Михаил, крякнув, забросил на плечо чемодан, перетянутый новенькими, с блестящими пряжками ремнями, и сказал:
— Динамку я просил… Не привез?
— Хотел я тебе ответить, малый, словом известным, да цензуры постеснялся: девчата там большею частью. А то бы ответил. Ты думаешь, что просишь? С отвертками, что ли, я ходил там?
— Ну и ладно, с динамкой-то этой. Голова хоть цела… Тронемся помаленьку?
— Обождать бы, пока туман не сошел. Застынешь, гляди, без шапки-то.
— А нипочем, волоса греют.
— Не хромаешь, замечаю. Удачно это у тебя обошлось. Забота была: вот, думаю, Мишка хромой останется, — приотстав немного и поглядывая на сына, радовался Трофим Матвеевич.
— Пару осколков из спины бы еще вытащить. Никак не соберусь в больницу лечь.
— А Пашка-то, Пашка где? Не захотел деда встречать, чертенок?
— Он сегодня на «губе» — в чулане сидит. Насчет драк сильно бедовый стал.
— Чего это он буянит?
— Известное дело — поспорил. Дуб помнишь? Пилить было собрались. Черный, ободранный стал после пожара, аж по проулку ходить страшно. Потом, глядим, зазеленело у макушки. А со второй весны и взялся. Сейчас — что туча шумит. Вот наш и поспорил: доберусь, говорит, до самой макушки. Попробовал — страшно. Ребятишки теперь и дразнят. Без слез да без драки дня не проходит.
— Почему один-то приехал, иль коня пожалел? — завидев одиноко стоявшую под тополем бричку, спросил Трофим Матвеевич.
Михаил не ответил, засуетился, рывком поставил чемодан на бричку и полез на сиденье.
— Может, дождя испугались, а? — продолжал Трофим Матвеевич.
— Да что ты меня, как маленького, пытаешь? — насупился Михаил.
— Интересуюсь, как мне быть дальше… Эх, парень, что-то не нравится это мне. А может, назад уехать, как думаешь? — проговорил Трофим Матвеевич и, помолчав, добавил: — Что засопел? Трогай! Дай плетку.
— Не тронь, бать. С рысачком потихоньку надо, а то разнесет.
— Боишься, а?
— Не боялся бы, так не держал плетку.
— А то дай, а, Мишк?
— Да вот отъедем немножко.
Михаил дернул вожжами, и тележка тронулась.
До деревни было километров пятнадцать.
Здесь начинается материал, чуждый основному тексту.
/-! ### The assembly, for an abstract weight -/

/-- **The assembly step** (the "linear combination of (3.13) and (3.14) for `m ≤ √log η`"): let
`g ≥ 0` be multiplicative with `g(p^k) ≤ (k+1)(p^{−β})^k`, `β ≤ 1`, `q ≥ 3` with `q^{4(1−β)} ≤ 1.01`,
`L = log q ≥ 6400`; let `h(p) ≤ 2 log p/p` with `h(p) ≤ log p · g(p)` at primes; let `μ ≥ 3`
with `μ² = log η ≤ 0.3 L`, `μ ≤ η`, `η ≥ 41`; and suppose the weight of `g` on `(q^4, q^{13}]`, resp.
`(q^4, q^{4+500}]`, is at most `ρ₁`, resp. `ρ₂`, times its weight on `[1, q^4]` (`> 0`), where
`2ρ₁ ≤ 41/η`, `ρ₂ ≤ 1012/η`. Then `∑_{p ≤ q^{500}} h(p) ≤ 520000 · L/μ`.
[cite: TaoTeravainen2021, §3.3, remark after Proposition 3.5] -/
theorem assembly {g : ArithmeticFunction ℝ} (hg : g.IsMultiplicative) (hg0 : ∀ n, 0 ≤ g n)
    {h : ℕ → ℝ} (hh2 : ∀ p, p.Prime → h p ≤ 2 * Real.log p / p)
    (hhg : ∀ p, p.Prime → h p ≤ Real.log p * g p)
    {q : ℕ} (hq3 : 3 ≤ q) {β : ℝ} (hβ1 : β ≤ 1)
    (hgpk : ∀ p k : ℕ, p.Prime → 1 ≤ k → g (p ^ k) ≤ (k + 1 : ℝ) * ((p : ℝ) ^ (-β)) ^ k)
    (hq4β : (q : ℝ) ^ (4 * (1 - β)) ≤ 101 / 100)
    {L : ℝ} (hL : L = Real.log q) (hL6400 : 6400 ≤ L)
    {η μ : ℝ} (hμ2 : μ ^ 2 = Real.log η) (hμ3 : 3 ≤ μ) (hμL : μ ^ 2 ≤ 3 / 10 * L) (hμη : μ ≤ η)
    (hη41 : 41 ≤ η)
    {ρ₁ ρ₂ : ℝ} (hρ₁0 : 0 ≤ ρ₁) (hρ₁ : 2 * ρ₁ ≤ 41 / η) (hρ₂ : ρ₂ ≤ 1012 / η)
    (hbase : 0 < ∑ n ∈ Icc 1 (q ^ 4), g n)
    (h13 : ∑ N ∈ Ioc (q ^ 4) (q ^ 13), g N ≤ ρ₁ * ∑ n ∈ Icc 1 (q ^ 4), g n)
    (h504 : ∑ N ∈ Ioc (q ^ 4) (q ^ (4 + 500)), g N ≤ ρ₂ * ∑ n ∈ Icc 1 (q ^ 4), g n) :
    ∑ p ∈ Nat.primesLE (q ^ 500), h p ≤ 520000 * (L / μ) := by
  classical
  -- sizes
  have hq0 : (0 : ℝ) < q := by exact_mod_cast lt_of_lt_of_le (by norm_num) hq3
  have hq1 : (1 : ℝ) < q := by exact_mod_cast lt_of_lt_of_le (by norm_num) hq3
  have hq1n : 1 ≤ q := by omega
  have hL0 : 0 < L := by linarith
  have hμ0 : 0 < μ := by linarith
  have hμ1 : 1 ≤ μ := by linarith
  have hη0 : 0 < η := by linarith
  have hμL' : μ ≤ L := by nlinarith
  have hLμ : 80 * μ ≤ L := by nlinarith
  set G4 : ℝ := ∑ n ∈ Icc 1 (q ^ 4), g n with hG4def
  -- the window scheme
  set J : ℕ := ⌊Real.log μ / Real.log (11 / 10)⌋₊ with hJdef
  obtain ⟨hJ1, hJ2, hJ3⟩ := geomIndex_bounds hμ1
  rw [← hJdef] at hJ1 hJ2 hJ3
  set a : ℕ → ℝ := fun j => 4 * (10 / 11 : ℝ) ^ j with hadef
  set t : ℕ → ℝ := fun j => (q : ℝ) ^ (a j) with htdef
  obtain ⟨haJlo, haJhi⟩ := lastExponent_bounds hμ0 hJ1 hJ2
  have ha0 : ∀ j, 0 < a j := fun j => by simp only [hadef]; positivity
  have ht0 : ∀ j, 0 ≤ t j := fun j => (Real.rpow_pos_of_pos hq0 _).le
  have hmono : ∀ j, t (j + 1) ≤ t j := fun j =>
    Real.rpow_le_rpow_of_exponent_le hq1.le (le_of_lt (window_params j).2.1)
  have ht00 : ⌊t 0⌋₊ = q ^ 4 := by
    have : t 0 = ((q ^ 4 : ℕ) : ℝ) := by
      simp only [htdef, hadef, pow_zero, mul_one]
      rw [show (4 : ℝ) = ((4 : ℕ) : ℝ) by norm_num, Real.rpow_natCast]
      push_cast; ring
    rw [this, Nat.floor_natCast]
  have hlogt : ∀ j, Real.log (t j) = a j * L := fun j => by
    simp only [htdef]; rw [Real.log_rpow hq0, hL]
  -- Step 1: the top range `(q^4, q^{500}]`
  have htop : ∑ p ∈ (Ioc (q ^ 4) (q ^ 500)).filter Nat.Prime, h p ≤ 506000 * (L / μ) := by
    -- `∑ g(p) ≤ ρ₂`
    have hprod := sum_Icc_mul_one_add_sum_prime_le hg hg0 (Y := q ^ 4) (Z := q ^ 500)
      (one_le_pow₀ hq1n) (pow_le_pow_right₀ hq1n (by norm_num))
    have hsplit : ∑ n ∈ Icc 1 (q ^ 4 * q ^ 500), g n =
        G4 + ∑ N ∈ Ioc (q ^ 4) (q ^ (4 + 500)), g N := by
      have hI : ∀ K : ℕ, Finset.Icc 1 K = Finset.Ioc 0 K := fun K => by
        ext n; simp only [Finset.mem_Icc, Finset.mem_Ioc]; omega
      rw [← pow_add, hG4def, hI, hI,
        Finset.sum_Ioc_consecutive _ (Nat.zero_le _)
          (pow_le_pow_right₀ hq1n (Nat.le_add_right 4 500))]
    have hS : ∑ p ∈ (Ioc (q ^ 4) (q ^ 500)).filter Nat.Prime, g p ≤ ρ₂ := by
      have h1 : G4 * (1 + ∑ p ∈ (Ioc (q ^ 4) (q ^ 500)).filter Nat.Prime, g p) ≤ G4 * (1 + ρ₂) := by
        calc G4 * (1 + ∑ p ∈ (Ioc (q ^ 4) (q ^ 500)).filter Nat.Prime, g p)
            = (∑ n ∈ Icc 1 (q ^ 4), g n) *
                (1 + ∑ p ∈ (Ioc (q ^ 4) (q ^ 500)).filter Nat.Prime, g p) := by rw [hG4def]
          _ ≤ ∑ n ∈ Icc 1 (q ^ 4 * q ^ 500), g n := hprod
          _ = G4 + ∑ N ∈ Ioc (q ^ 4) (q ^ (4 + 500)), g N := hsplit
          _ ≤ G4 + ρ₂ * G4 := by linarith
          _ = G4 * (1 + ρ₂) := by ring
      have := le_of_mul_le_mul_left h1 hbase
      linarith
    -- `h(p) ≤ 500 L g(p)` on the range
    have hterm : ∀ p ∈ (Ioc (q ^ 4) (q ^ 500)).filter Nat.Prime, h p ≤ 500 * L * g p := by
      intro p hp
      simp only [Finset.mem_filter, Finset.mem_Ioc] at hp
      have hpp := hp.2
      have hp0 : (0 : ℝ) < p := by exact_mod_cast hpp.pos
      have hlogp : Real.log p ≤ 500 * L := by
        have h1 : (p : ℝ) ≤ (q : ℝ) ^ 500 := by
          have h2 := (Nat.cast_le (α := ℝ)).mpr hp.1.2
          rwa [Nat.cast_pow] at h2
        calc Real.log p ≤ Real.log ((q : ℝ) ^ 500) := Real.log_le_log hp0 h1
          _ = 500 * L := by rw [Real.log_pow, hL]; push_cast; ring
      exact (hhg p hpp).trans (mul_le_mul_of_nonneg_right hlogp (hg0 p))
    have hρ₂' : ρ₂ ≤ 1012 / μ := hρ₂.trans (div_le_div_of_nonneg_left (by norm_num) hμ0 hμη)
    calc ∑ p ∈ (Ioc (q ^ 4) (q ^ 500)).filter Nat.Prime, h p
        ≤ ∑ p ∈ (Ioc (q ^ 4) (q ^ 500)).filter Nat.Prime, 500 * L * g p := Finset.sum_le_sum hterm
      _ = 500 * L * ∑ p ∈ (Ioc (q ^ 4) (q ^ 500)).filter Nat.Prime, g p := by rw [Finset.mul_sum]
      _ ≤ 500 * L * (1012 / μ) := by gcongr; exact hS.trans hρ₂'
      _ = 506000 * (L / μ) := by ring
  -- Step 2: one window
  have hQ : (q : ℝ) ^ (-(a J)) ≤ Real.exp (-μ) := by
    rw [Real.rpow_def_of_pos hq0, Real.exp_le_exp, ← hL]
    have : μ ≤ L * a J := by
      calc μ = μ ^ 2 / μ := by field_simp
        _ ≤ (4 * L) / μ := div_le_div_of_nonneg_right (by nlinarith) hμ0.le
        _ = L * (4 / μ) := by ring
        _ ≤ L * a J := mul_le_mul_of_nonneg_left haJlo hL0.le
    linarith
  have h2ρ₁le1 : 2 * ρ₁ ≤ 1 := hρ₁.trans ((div_le_one hη0).mpr hη41)
  have hB : (2 * ρ₁) ^ (1 / (μ + 1)) ≤ Real.exp (2 - μ) := by
    rcases hρ₁0.eq_or_lt with h0 | hpos
    · rw [← h0, mul_zero, Real.zero_rpow (one_div_pos.mpr (by linarith)).ne']
      exact (Real.exp_pos _).le
    · refine rpow_inv_le_exp_of_log_le (by linarith) (by linarith) ?_
      rw [hμ2]
      calc Real.log (2 * ρ₁) ≤ Real.log (41 / η) := Real.log_le_log (by linarith) hρ₁
        _ = Real.log 41 - Real.log η := Real.log_div (by norm_num) hη0.ne'
  have hwindow : ∀ j, j < J →
      ∑ p ∈ (Nat.primesLE ⌊t j⌋₊).filter (fun p : ℕ => t (j + 1) < (p : ℝ)), h p ≤
        42 / 5 * L * (Real.exp (2 - μ) + 202 / 100 * Real.exp (-μ)) := by
    intro j hj
    obtain ⟨ha'0, haa', ha4, hratio, hm2, hlow, hup⟩ := window_params j
    set m : ℕ := ⌈(11 / 10 : ℝ) ^ (j + 1)⌉₊ with hmdef
    have hm1 : 1 ≤ m := by omega
    have hmμ : (m : ℝ) ≤ μ + 1 := ceil_pow_le_of_lt hj hJ1
    -- `a' L ≥ 320`
    have ha'J : a J ≤ a (j + 1) := by
      simp only [hadef]
      exact mul_le_mul_of_nonneg_left (pow_ratio_le_of_lt hj) (by norm_num)
    have ha'L : 320 ≤ a (j + 1) * L := by
      have : 4 / μ * L ≤ a (j + 1) * L := mul_le_mul_of_nonneg_right (haJlo.trans ha'J) hL0.le
      have h2 : 320 ≤ 4 / μ * L := by
        rw [div_mul_eq_mul_div, le_div_iff₀ hμ0]; linarith
      linarith
    -- the window bound for `g`
    have ha'L' : 320 ≤ 4 * (10 / 11 : ℝ) ^ (j + 1) * Real.log q := by rw [← hL]; exact ha'L
    have hW := window_sum_le hg hg0 hq3 hβ1 hgpk hq4β ha'0 haa' ha4 hratio ha'L' hm2 hlow
      (hup.trans (by norm_num)) hρ₁0 hbase h13
    -- pass to `h`: `h(p) ≤ a_j L g(p)` on the window
    have hterm : ∀ p ∈ (Nat.primesLE ⌊t j⌋₊).filter (fun p : ℕ => t (j + 1) < (p : ℝ)),
        h p ≤ a j * L * g p := by
      intro p hp
      simp only [Finset.mem_filter, Nat.mem_primesLE] at hp
      have hpp := hp.1.2
      have hp0 : (0 : ℝ) < p := by exact_mod_cast hpp.pos
      have hlogp : Real.log p ≤ a j * L := by
        have h1 : (p : ℝ) ≤ t j := (Nat.cast_le.mpr hp.1.1).trans (Nat.floor_le (ht0 j))
        rw [← hlogt]
        exact Real.log_le_log hp0 h1
      exact (hhg p hpp).trans (mul_le_mul_of_nonneg_right hlogp (hg0 p))
    have hsumh : ∑ p ∈ (Nat.primesLE ⌊t j⌋₊).filter (fun p : ℕ => t (j + 1) < (p : ℝ)), h p ≤
        a j * L * ∑ p ∈ (Nat.primesLE ⌊t j⌋₊).filter (fun p : ℕ => t (j + 1) < (p : ℝ)), g p := by
      rw [Finset.mul_sum]; exact Finset.sum_le_sum hterm
    -- simplify the window bound
    have hρpow : (2 * ρ₁) ^ (1 / (m : ℝ)) ≤ Real.exp (2 - μ) :=
      (rpow_inv_le_rpow_inv (by positivity) h2ρ₁le1 hm1 hmμ).trans hB
    have hqa' : (q : ℝ) ^ (-(a (j + 1))) ≤ Real.exp (-μ) :=
      (Real.rpow_le_rpow_of_exponent_le hq1.le (neg_le_neg ha'J)).trans hQ
    have hm0 : (0 : ℝ) ≤ m := Nat.cast_nonneg m
    have hWsimp : ∑ p ∈ (Nat.primesLE ⌊t j⌋₊).filter (fun p : ℕ => t (j + 1) < (p : ℝ)), g p ≤
        m * (Real.exp (2 - μ) + 202 / 100 * Real.exp (-μ)) := by
      refine hW.trans ?_
      have h1 : (m : ℝ) * (2 * ρ₁) ^ (1 / (m : ℝ)) ≤ m * Real.exp (2 - μ) :=
        mul_le_mul_of_nonneg_left hρpow hm0
      have h2 : ((m : ℝ) - 1) * (202 / 100 * (q : ℝ) ^ (-(a (j + 1)))) ≤
          m * (202 / 100 * Real.exp (-μ)) := by
        have hx : 0 ≤ 202 / 100 * (q : ℝ) ^ (-(a (j + 1))) := by positivity
        calc ((m : ℝ) - 1) * (202 / 100 * (q : ℝ) ^ (-(a (j + 1))))
            ≤ m * (202 / 100 * (q : ℝ) ^ (-(a (j + 1)))) :=
              mul_le_mul_of_nonneg_right (by linarith) hx
          _ ≤ m * (202 / 100 * Real.exp (-μ)) := by gcongr
      linarith
    have hajm : a j * m ≤ 42 / 5 := hup
    have hX : 0 ≤ Real.exp (2 - μ) + 202 / 100 * Real.exp (-μ) := by positivity
    calc ∑ p ∈ (Nat.primesLE ⌊t j⌋₊).filter (fun p : ℕ => t (j + 1) < (p : ℝ)), h p
        ≤ a j * L * (m * (Real.exp (2 - μ) + 202 / 100 * Real.exp (-μ))) :=
          hsumh.trans (mul_le_mul_of_nonneg_left hWsimp (by positivity))
      _ = (a j * m) * L * (Real.exp (2 - μ) + 202 / 100 * Real.exp (-μ)) := by ring
      _ ≤ 42 / 5 * L * (Real.exp (2 - μ) + 202 / 100 * Real.exp (-μ)) := by gcongr
  -- Step 3: all windows
  have hwindows : ∑ j ∈ range J,
      ∑ p ∈ (Nat.primesLE ⌊t j⌋₊).filter (fun p : ℕ => t (j + 1) < (p : ℝ)), h p ≤ 5326 * (L / μ) := by
    refine (sum_range_le_mul hwindow).trans ?_
    have hda := windows_decay_a (by linarith : (2 : ℝ) ≤ μ)
    have hdb := windows_decay_b (by linarith : (2 : ℝ) ≤ μ)
    have hlogμ0 : 0 ≤ Real.log μ := Real.log_nonneg hμ1
    have hX : 0 ≤ 42 / 5 * L * (Real.exp (2 - μ) + 202 / 100 * Real.exp (-μ)) := by positivity
    calc (J : ℝ) * (42 / 5 * L * (Real.exp (2 - μ) + 202 / 100 * Real.exp (-μ)))
        ≤ (11 * Real.log μ) * (42 / 5 * L * (Real.exp (2 - μ) + 202 / 100 * Real.exp (-μ))) :=
          mul_le_mul_of_nonneg_right hJ3 hX
      _ = 42 / 5 * L * (11 * Real.log μ * Real.exp (2 - μ) +
            11 * Real.log μ * (202 / 100 * Real.exp (-μ))) := by ring
      _ ≤ 42 / 5 * L * (500 / μ + 134 / μ) := by gcongr
      _ = 26628 / 5 * (L / μ) := by ring
      _ ≤ 5326 * (L / μ) := mul_le_mul_of_nonneg_right (by norm_num) (by positivity)
  -- Step 4: the low range `p ≤ q^{a_J}`
  have hlow : ∑ p ∈ Nat.primesLE ⌊t J⌋₊, h p ≤ 84 / 5 * (L / μ) := by
    have ht1 : 1 ≤ t J := Real.one_le_rpow hq1.le (ha0 J).le
    have hM := abs_mertensTau_le ht1
    unfold mertensTau primeLogDivSum at hM
    rw [abs_le, hlogt] at hM
    have h1 : ∑ p ∈ Nat.primesLE ⌊t J⌋₊, h p ≤ 2 * ∑ p ∈ Nat.primesLE ⌊t J⌋₊, Real.log p / p := by
      rw [Finset.mul_sum]
      refine Finset.sum_le_sum fun p hp => ?_
      have := hh2 p (Nat.prime_of_mem_primesLE hp)
      rw [mul_div_assoc] at this
      exact this
    have haJL : a J * L ≤ 44 / 10 / μ * L := mul_le_mul_of_nonneg_right haJhi.le hL0.le
    have h8 : (8 : ℝ) ≤ 8 * (L / μ) := by
      have : 1 ≤ L / μ := by rw [le_div_iff₀ hμ0]; linarith
      linarith
    calc ∑ p ∈ Nat.primesLE ⌊t J⌋₊, h p ≤ 2 * (a J * L + 4) := by linarith [hM.2]
      _ ≤ 2 * (44 / 10 / μ * L + 4) := by linarith
      _ = 44 / 5 * (L / μ) + 8 := by ring
      _ ≤ 44 / 5 * (L / μ) + 8 * (L / μ) := by linarith
      _ = 84 / 5 * (L / μ) := by ring
  -- Step 5: decomposition and conclusion
  have hdecomp : ∑ p ∈ Nat.primesLE (q ^ 500), h p =
      ∑ p ∈ Nat.primesLE ⌊t J⌋₊, h p +
      ∑ j ∈ range J, ∑ p ∈ (Nat.primesLE ⌊t j⌋₊).filter (fun p : ℕ => t (j + 1) < (p : ℝ)), h p +
      ∑ p ∈ (Ioc (q ^ 4) (q ^ 500)).filter Nat.Prime, h p := by
    rw [sum_primesLE_split h (pow_le_pow_right₀ hq1n (by norm_num : 4 ≤ 500)), ← ht00,
      sum_primesLE_telescope h t ht0 hmono J]
  rw [hdecomp]
  have hLμ0 : 0 ≤ L / μ := by positivity
  linarith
Конь домчал бы их меньше, чем за час, но пришлось пробираться через ссыпной пункт, у которого собрались подводы со всего района, и мужики поминутно останавливали тележку, целовались с Трофимом Матвеевичем.
— Ну, отстрелялся, к земле теперь! — кричали они.
— Наслышались, наслышались про твои дела! Сынок, он помнит. Сочувственно о тебе в районной газетке писали, — степенно говорили другие.
— Сторонись — колесом перееду! — орал Михаил, насилу сдерживая коня, который храпел и рвался от толпы.
Наконец выбрались к МТС, и перед ними открылся простор. Вдали, над лесом, понемногу рассеивалась жидкая изволочь облаков. Небо там разливалось, нежно-голубое, чистое. Отсвет его заиграл в лужах, в цепочках капель, висевших понизу ветвей, на пахоте, где кое-где уже топорщились зеленя озимых.
— Вот они, начались! — сняв картуз, крикнул Трофим Матвеевич. — Вся душа рвалась к вам, родименькие.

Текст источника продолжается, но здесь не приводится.